Showing posts with label John Willis. Show all posts
Showing posts with label John Willis. Show all posts

Saturday, April 25, 2020

#66 Influencers and Dividers - John Willis and Mary Kirby Willis and George F White, Firebrand

Influencer or Divider
This post is about the amazing influence of persuading people to share your opinions.

My 4th great grandmother had two sisters who were quite happy to remain as Quakers until a powerful influencer (for lack of a better word) made remaining in the Quaker fold intolerable for them.

The two sisters (Amy and Sarah) were great supporters of abolition of slavery and there were forces inside Quakerism which felt that that was inappropriate.
Background:
Their parents (my 5th great grandparents)

Father: Jacob Kirby (Son of Willets Kirby and Hannah Titus)
B 11 Aug 1765 Jericho, Nassau, NY
D 1859 Oyster Bay New York,
Married:
Mother: Mary Seaman (Daughter of William S Seaman & Mary Jackson)
B 27 Mar 1774 Nassau Co, NY
D 21 Sep 1854
Marriage -B 24 Jun 1790 in Jericho, NY

Their Children
*1 Mary Willis Kirby&
B 30 Jul 1791 D 1873
Married
John Willis on 24 Dec 1812
2 William Kirby Born 17 Mar 1795 Died 19 Sep 1797
3 Hannah Kirby Born 1799–1827
4 Amy Kirby Born 20 Dec 1803 Died 1889
5 Willets Kirby Born September 1806 Died 1882
6 Edmond Kirby Born 1808
7 Elizabeth Kirby Born 21 Jun 1814 Died 1900
8 Sarah Kirby Born 16 Jan 1818 Died 1914


Three sisters of my 4th great grandmother (Mary Kirby) had a tumultuous time after leaving Long Island.
HANNAH:Hannah and Isaac Post married in Jericho, Long Island, NY in the early 1820s. In 1823 they moved to Cayuga County, NY.
In 1827, Hannah Kirby Post died.
AMY: In the meantime, sister Amy Kirby had moved upstate to nurse Hannah. The year after her death, Isaac Post (widower) and Amy Kirby were wed.
SARAH: In 1838 Sarah Kirby moved upstate and married 1st, Jefferies Hallowell in 1838 (d. 1844); Married 2nd, Edmund P Willis in 1853.
MARY (my great grandmother): Remained in Jericho, married to John Willis.

Both Sarah Kirby (Hallowell/Willis) and Amy Kirby (Post) were active in anti-slavery work (abolitionist movement).
They were members of the newly-formed Western New York Anti-Slavery Society in 1842, and worked on its many Antislavery Fairs (fundraising events).

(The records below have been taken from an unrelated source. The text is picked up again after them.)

/-- `size z ≥ 1`. [folklore] -/
theorem one_le_size (z : Fin d → ℤ) : 1 ≤ size z := by
  unfold size; linarith [sum_abs_nonneg z]

/-- `size z > 0`. [folklore] -/
theorem size_pos (z : Fin d → ℤ) : 0 < size z := lt_of_lt_of_le one_pos (one_le_size z)

/-- `|z_i| ≤ size z`. [folklore] -/
theorem abs_apply_le_size (z : Fin d → ℤ) (i : Fin d) : |(z i : ℝ)| ≤ size z := by
  unfold size
  have h : |(z i : ℝ)| ≤ ∑ j, |(z j : ℝ)| :=
    Finset.single_le_sum (f := fun j => |(z j : ℝ)|) (fun j _ => abs_nonneg _) (Finset.mem_univ i)
  linarith

/-- `size z ≤ size z ^ n` (`n ≥ 1`). [folklore] -/
theorem size_le_pow (z : Fin d → ℤ) {n : ℕ} (hn : n ≠ 0) : size z ≤ size z ^ n :=
  le_self_pow₀ (one_le_size z) hn

/-- `size (z + e_μ) ≤ 2 · size z`. [folklore] -/
theorem size_add_unitVec_le (z : Fin d → ℤ) (μ : Fin d) : size (z + unitVec μ) ≤ 2 * size z := by
  have h : ∑ i, |((z + unitVec μ) i : ℝ)| ≤ ∑ i, |(z i : ℝ)| + 1 := by
    have hi : ∀ i, |((z + unitVec μ) i : ℝ)| ≤ |(z i : ℝ)| + if i = μ then 1 else 0 := by
      intro i
      simp only [Pi.add_apply, unitVec_apply]
      split_ifs with h
      · push_cast
        exact (abs_add_le _ _).trans (by simp)
      · simp
    calc ∑ i, |((z + unitVec μ) i : ℝ)| ≤ ∑ i, (|(z i : ℝ)| + if i = μ then 1 else 0) :=
          Finset.sum_le_sum fun i _ => hi i
      _ = ∑ i, |(z i : ℝ)| + 1 := by
          rw [Finset.sum_add_distrib, Finset.sum_ite_eq']; simp
  unfold size at *
  linarith [sum_abs_nonneg z]

/-! ## §1 The printed properties of the vacuum-polarization kernel as predicates on `B12Beta.Kernel d` -/

/-- (5.9) p. 293, verbatim: "The gauge invariance, expressed in the first identity (4.15), implies
`Σ_μ ∂*_μ Π_{μν}(x − y) = Σ_ν ∂_ν Π_{μν}(x − y) = 0`."  Typed: the first (Ward) identity, with the adjoint
lattice derivative `(∂*_μ f)(z) = f(z − e_μ) − f(z)` acting on the site variable of the translation-invariant
kernel and contracted with the FIRST direction index.  (The overall sign convention of `∂*` is immaterial for
`= 0`.)  CONVENTION (lead RULING (R21), 2026-08-19; an2 CONVENTION NOTE): this predicate — like
`AxisReflectionCovariant` below — is stated in the PRINTED difference variable `z = x − y` = (base of the `μ`-bond)
− (base of the `ν`-bond) of (5.4)/(5.8); the jet formalism's kernels (`ExpKernelCalculus.hess_eq_hessKer`: `hess μ y
ν y′ = hessKer μ ν (y′ − y)`, hence an2's `TOf`/`TbalOf`/…) are read at `−z`, so they are to be instantiated here
through `fun μ ν z => T μ ν (−z)` (an2's `flipK`), never unflipped. [cite: Balaban1987RG1, (5.9) p.293] -/
def WardTransversal (P : B12Beta.Kernel d) : Prop :=
  ∀ ν z, ∑ μ, (P μ ν (z - unitVec μ) - P μ ν z) = 0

There was quite an exchange of letters between the sisters in Rochester and Long Island.
One letter (which is in the Univ. of Rochester Library) is to Amy Kirby Post and is a recounting, or a reporting of a Quaker business meeting which took place in May 1842 in Westbury, and was written by Mary's husband John Willis.
He gives a report on the outcome of an appeal from a person who was to be disowned from the Friends meeting. I had believed until I read the background at that period that I understood why people were disowned.
What caught my attention was his warning to his sister-in-law at at the end of the letter.

"Father and Mother expects to make you a visit and if you want them to have an agreeable visit you must talk something besides Abolition and George F White." (for transcription, see end of post)

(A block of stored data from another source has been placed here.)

import Mathlib

/-!
# AtomicCalibrationR (stmt-QuantumFields-28169), E2 `stub_offDiagonalWhitney` — a smooth `ℤ`-periodic partition of unity on `ℝ`
# (Plan A, step 3 ingredient `exists_smooth_periodic_partition` of planner ym-idea-11 g15's `STUB-PLAN-offDiagonalWhitney.md`)

Prover w4 g22 (free hands).  The reference one-dimensional partition of unity from which the plan builds its product grid bumps:
a `C^∞` function `φ ≥ 0` supported in `[-1, 1]` whose integer translates sum to `1` everywhere.  Construction (telescoping, no
normalisation needed): `φ(t) = H(t + 1/2) − H(t − 1/2)` with `H = Real.smoothTransition`-based smooth monotone step
(`H = 0` on `(-∞, -1/2]`, `H = 1` on `[1/2, ∞)`); the sum over `c ∈ ℤ` of `φ(t − c)` has exactly the three possibly non-zero terms
`c ∈ {⌊t⌋-1, ⌊t⌋, ⌊t⌋+1}` and telescopes to `H(· ≥ 3/2) − H(· ≤ -1/2) = 1 − 0`.
NOTE on the plan's signature: it asks for `ContDiff ℝ ⊤ φ`; in current Mathlib `⊤ : WithTop ℕ∞` is ANALYTIC, impossible for a
non-zero compactly supported function — the correct (and sufficient) smoothness is `ContDiff ℝ ∞`, proved here.
Def-free, Mathlib only.  No stub/crux/rung/summit is closed; nothing here touches Yang–Mills; the YM mass gap is NOT proved. [folklore]
-/

set_option autoImplicit false

noncomputable section

open scoped ContDiff
open Set

namespace Summit.QuantumFields.YangMills.Cruxes.AtomicCalibrationR.PeriodicPartition

/-- **A smooth `ℤ`-periodic partition of unity on `ℝ`**: `φ ∈ C^∞`, `0 ≤ φ`, `tsupport φ ⊆ [-1, 1]`, `Σ_{c ∈ ℤ} φ(t − c) = 1`.
[folklore] -/
theorem exists_smooth_periodic_partition :
    ∃ φ : ℝ → ℝ, ContDiff ℝ ∞ φ ∧ tsupport φ ⊆ Icc (-1) 1 ∧ (∀ t, 0 ≤ φ t) ∧ ∀ t, ∑' c : ℤ, φ (t - c) = 1 := by
  -- the smooth monotone step `H`: `0` on `t ≤ -1/2`, `1` on `1/2 ≤ t`
  set H : ℝ → ℝ := fun t => Real.smoothTransition (t + 1 / 2) with hH
  have hHd : ContDiff ℝ ∞ H := Real.smoothTransition.contDiff.comp (contDiff_id.add contDiff_const)
  have hHmono : Monotone H := fun a b hab => Real.smoothTransition.monotone (by linarith)
  have hH0 : ∀ t, t ≤ -(1 / 2) → H t = 0 := fun t ht => Real.smoothTransition.zero_of_nonpos (by linarith)
  have hH1 : ∀ t, 1 / 2 ≤ t → H t = 1 := fun t ht => Real.smoothTransition.one_of_one_le (by linarith)
  set φ : ℝ → ℝ := fun t => H (t + 1 / 2) - H (t - 1 / 2) with hφ
  -- `φ` vanishes outside `(-1, 1)`
  have hφ0 : ∀ t, (t ≤ -1 ∨ 1 ≤ t) → φ t = 0 := by
    rintro t (ht | ht)
    · simp only [hφ]; rw [hH0 _ (by linarith), hH0 _ (by linarith), sub_zero]
    · simp only [hφ]; rw [hH1 _ (by linarith), hH1 _ (by linarith), sub_self]
  refine ⟨φ, ?_, ?_, ?_, ?_⟩
  · exact (hHd.comp (contDiff_id.add contDiff_const)).sub (hHd.comp (contDiff_id.sub contDiff_const))
  · -- support
    refine closure_minimal (fun t ht => ?_) isClosed_Icc
    rw [Function.mem_support] at ht
    rw [mem_Icc]
    by_contra hcon
    rw [not_and_or, not_le, not_le] at hcon
    rcases hcon with h | h
    · exact ht (hφ0 t (Or.inl h.le))
    · exact ht (hφ0 t (Or.inr h.le))
  · intro t
    simp only [hφ, sub_nonneg]
    exact hHmono (by linarith)
  · intro t
    -- only `c ∈ {⌊t⌋ - 1, ⌊t⌋, ⌊t⌋ + 1}` contribute
    set k : ℤ := ⌊t⌋ with hk
    have hk1 : (k : ℝ) ≤ t := Int.floor_le t
    have hk2 : t < (k : ℝ) + 1 := Int.lt_floor_add_one t
    have hzero : ∀ c : ℤ, c ∉ ({k - 1, k, k + 1} : Finset ℤ) → φ (t - c) = 0 := by
      intro c hc
      simp only [Finset.mem_insert, Finset.mem_singleton, not_or] at hc
      obtain ⟨hc1, hc2, hc3⟩ := hc
      rcases lt_or_gt_of_ne hc2 with hlt | hgt
      · -- `c ≤ k - 2`
        have hc' : c ≤ k - 2 := by omega
        have : (c : ℝ) ≤ (k : ℝ) - 2 := by exact_mod_cast hc'
        exact hφ0 _ (Or.inr (by linarith))
      · have hc' : k + 2 ≤ c := by omega
        have : (k : ℝ) + 2 ≤ (c : ℝ) := by exact_mod_cast hc'
        exact hφ0 _ (Or.inl (by linarith))
    rw [tsum_eq_sum (s := ({k - 1, k, k + 1} : Finset ℤ)) (fun c hc => hzero c hc)]
    have hne1 : k - 1 ≠ k := by omega
    have hne2 : k - 1 ≠ k + 1 := by omega
    have hne3 : k ≠ k + 1 := by omega
    rw [Finset.sum_insert (by simp [hne1, hne2]), Finset.sum_pair hne3]
    simp only [hφ]
    push_cast
    -- telescoping: ends at `H(t - k + 3/2) = 1` and `H(t - k - 3/2) = 0`
    have e1 : H (t - (k - 1) + 1 / 2) = 1 := hH1 _ (by linarith)
    have e2 : H (t - (k + 1) - 1 / 2) = 0 := hH0 _ (by linarith)
    have e3 : t - ((k : ℝ) - 1) - 1 / 2 = t - k + 1 / 2 := by ring
    have e4 : t - ((k : ℝ) + 1) + 1 / 2 = t - k - 1 / 2 := by ring
    rw [e1, e2, e3, e4]
    ring

end Summit.QuantumFields.YangMills.Cruxes.AtomicCalibrationR.PeriodicPartition

end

John Willis to sister-in-law Amy Post


John Willis warns Amy not to mention George F White
Thanks to George F White,the Genesee Yearly Meeting of the Society of Friends, to which Sarah & her husband belonged, was against slavery, but its ministers and elders disapproved of the aactivities of many anti-slavery advocates.

Who WAS George F White & what was the problem with speaking of Abolition?

In the 1840s George F White was a prominent Quaker minister and followed Elias Hicks' teachings (which had created a division around 1827).
Minister George F White was “anti-Anti.” He was quite persuasive; preaching that the Quakers should not come out against anything.
For example, he was against being against slavery (anti-abolitionist), but he was not pro-slavery. White strongly warned the Friends using forceful terms, against participating in antislavery and other reform movements, which were otherwise seen as advancing Quaker ideas.
He was apparently pro-George F White.
He was highly controversial figure, creating division among the Quakers.
His influence was so strongly felt that New England & New York Yearly Meetings prohibited abolitionist speeches and later on temperance and suffrage meetings in its facilities.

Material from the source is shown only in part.